Video games: *sigh* oh, dear…video games. Nowhere does my nerdism have more power than in games. I love games…of all stripes. My first love are RPGs, but strategy and simulations have a place in my heart, too. Currently, I’m splitting my time between Dragons’ Dogma: Dark Arisen and the remastered version of one of my favorite series, ever: Kingdom Hearts. Oh, my, do I love me some Kingdom Hearts. No, really – I love that series, but even I could never really understand the damned convoluted (insane?) storyline until I finally read all of the manga.

Nope, not a nerd at all.

And, oh yeah, my mega-bonus-nerdism of the day: the D&D character I was playing up in Yellowstone. A high-elf bard. A drunken high-elf bard. A drunken high-elf bard who hit on everything (and anything) that moved. The only magic item he had that mattered was a special cup that instantly sobered him up so he could just start drinking again…

Another (related) bonus: The Adventure Zone. You absolutely cannot go wrong with a podcast involving three adult brothers playing D&D with their father! It is one of the most hilarious things I’ve ever listened to. Do yourself a favor, and go check it out on iTunes (or whatever podcast app/source you happen to use)…no, really, go check it out.

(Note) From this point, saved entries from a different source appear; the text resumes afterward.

import Literature.NumberTheory.Automorphic.Liu2021.LemD1Item3AtVOfSeparation
import Literature.NumberTheory.Automorphic.Liu2021.LemD1AsPrintedIndexedQuotTransport
import Literature.NumberTheory.GelbartRogawski1991.LocalLineModelTransport
import HarnessLib

/-!
# [Liu2021, Lem. D.1 (3)] on `localIndexedFamilyAtV … (Equiv.prodUnique (Fin N) (Fin 1)) … v`, the «⇐» direction: two members whose
# transported sections are LINE-TRANSPORTS of each other and whose Step-3 characters agree have isomorphic `ω(μ, ε, χ)` — THEOREMS ONLY

Topic `NumberTheory/Automorphic/Liu2021`; namespaces `Literature.RepresentationTheory.MoeglinVignerasWaldspurger1987` (§1, one plumbing
identity in the currency of `RankOneThetaLiftLinesEquivalent.lean`) and `Literature.NumberTheory.Automorphic.Liu2021.Def411WeilCarriers`
(§2–§3, the indexed family `localIndexedFamilyAtV … v` of `Def411WeilCarriersLocalDataAtV.lean`).  KERNEL ONLY: theorems, no definition, no
named fact, no `sorry`.  Nothing of [Liu2021] or [MoeglinVignerasWaldspurger1987] is asserted.

## What this file is, and why (cell hodgecm-mathlib, fan A, line `a4-liuD3`, stub (:203) `stub_iso_of_params : IsoOfParams`)

The binder `hD3` of the cell's headline is [Liu2021, App. D Lem. D.1 (3)] AS PRINTED («If `n ≥ 3`, then `ω(μ', ε', χ')` is isomorphic to
`ω(μ, ε, χ)` if and only if `(μ', ε', χ') = (μ, ε, χ)`», l. 5233) read on the INDEXED FAMILY `localIndexedFamilyAtV … v`
(`LemD1_3AsPrintedI`).  Its «⇐» direction (right-hand side ⟹ left-hand side) is the stub `stub_iso_of_params` of the crux skeleton
`a4-liuD3`: equal `(μ_v, ε-class, χ_v)` ⟹ `AreIsomorphicRep (quot j) (quot i)`.  The mathematics is the ISOMETRY TRANSPORT along the class
witness `x` (`a_j⁻¹δ ⊗ 1 = x xᶜ (a_i⁻¹δ ⊗ 1)`): in the δ-model `LocalMp F N T_V v` common to all members (B-p13's `e′_a` line-model
transport `lineTransportSection`, `LocalLineModelTransport.lean`), the operator `M_x` of a lift of the transport `γ_x`
([MoeglinVignerasWaldspurger1987, Chap. 2 II.1]; tree `lineTransportOp`, `lineTransportOp_equivariant` of
`RankOneThetaLiftLinesEquivalent.lean`) intertwines `ω_{s_i}` with `ω_{q_x s_i q_x⁻¹}`; so AS SOON AS the transported splitting
`q_x s_i q_x⁻¹ = lineTransportSplitting … x … (s_i)` IS member `j`'s section `s_j` (hypothesis `hsec` — supplied by the line-rigidity
identity S6a of the `χ`-splitting together with the locality of the Kudla section in `μ_v`, both OUTSIDE this file), `M_x⁻¹` is an
`U(V)(F_v)`-equivariant identification of the two carriers, and B-p13's quot-plumbing
`LemD1IndexedFamily.areIsomorphicRep_quot_of_equivariant` (`LemD1AsPrintedIndexedQuotTransport.lean`) gives the printed isomorphism once
`χ_j = χ_i`.

* §1 `lineTransportOp_symm_equivariant` — `M_x⁻¹ ω_{s₂}(g) = ω_{s₁}(g) M_x⁻¹` for `s₂` the transported splitting (the inverse reading of
  `lineTransportOp_equivariant`).
* §1b `lineTransportSection_congr` — equal pair-model sections have equal `e′_a`-transported sections (section proofs irrelevant).
* §2 `exists_lineDelta_witness_of_sameClass_eps` — the `ε`-summand `LemD1.SameClass (eps i) (eps j)` of `LemD1_3AsPrintedI` at the family
  (representatives `(a_t δ) ⊗ 1`) yields a unit `x` with `a_j⁻¹δ ⊗ 1 = x xᶜ (a_i⁻¹δ ⊗ 1)` — the hypothesis `hx` of `lineTransportSplitting`
  at the transported lines `δ'_t = a_t⁻¹ δ` (`sameClass_epsLine_iff_sameClass_eps_lineDelta`, the classes differ by the norms `a_t²`).
* §3 **`areIsomorphicRep_quot_of_lineTransportSplitting_eq_prodUnique`** — for the indexed family at the reindexing
  `Equiv.prodUnique (Fin N) (Fin 1)` (any rank `N ≥ 3`, ANY finite place `v`, ANY splitting families `𝓢_t`, ANY Step-2 characters):
  `lineTransportSplitting … x … (s_i) = s_j` and `chi j = chi i` ⟹ `AreIsomorphicRep (quot j) (quot i)`.

HC_CM is proved only modulo the 7 printed citations (`hDel`, `h21`, `hLiu418`, `h411`, `h413`, `hD3`, `hD1''`) until rung 0 closes; this file
discharges none of them and no interface fact (it is the place-free plumbing of one of five stubs of the `hD3` line).

## References
* [Liu2021] Y. Liu, Camb. J. Math. 9 (2021) = arXiv:2102.11518 — App. D §D.1 Steps 1–3 (l. 5213–5224), Lemma D.1 (3) (l. 5233).
* [MoeglinVignerasWaldspurger1987] C. Mœglin, M.-F. Vignéras, J.-L. Waldspurger, LNM 1291, Chap. 2 II.1 (A)–(B), Chap. 3 I.1–I.3, IV.4.
* [HarrisKudlaSweet1996] M. Harris, S. Kudla, W. Sweet, JAMS 9 (1996), §1 (splittings transported along isometries).
-/

set_option autoImplicit false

Alright, so there really is a point to this post: being a nerd is okay. I spent the better part of my life trying to hide the kind of stuff that I loved, and that was a serious mistake*. If they’re nerds, let your kids – and your friends – be who they are. Let ’em revel in it…they’ll be happier, in the end, and so will you.

*You know what finally broke me out of the shadows? Playing an MMORPG with a small group of current and former NHL players. Hockey is (err, sadly, WAS) my life, and the funny incongruity behind going all uber-nerd with a group of world-class athletes cracked me up…and set my inner nerd free.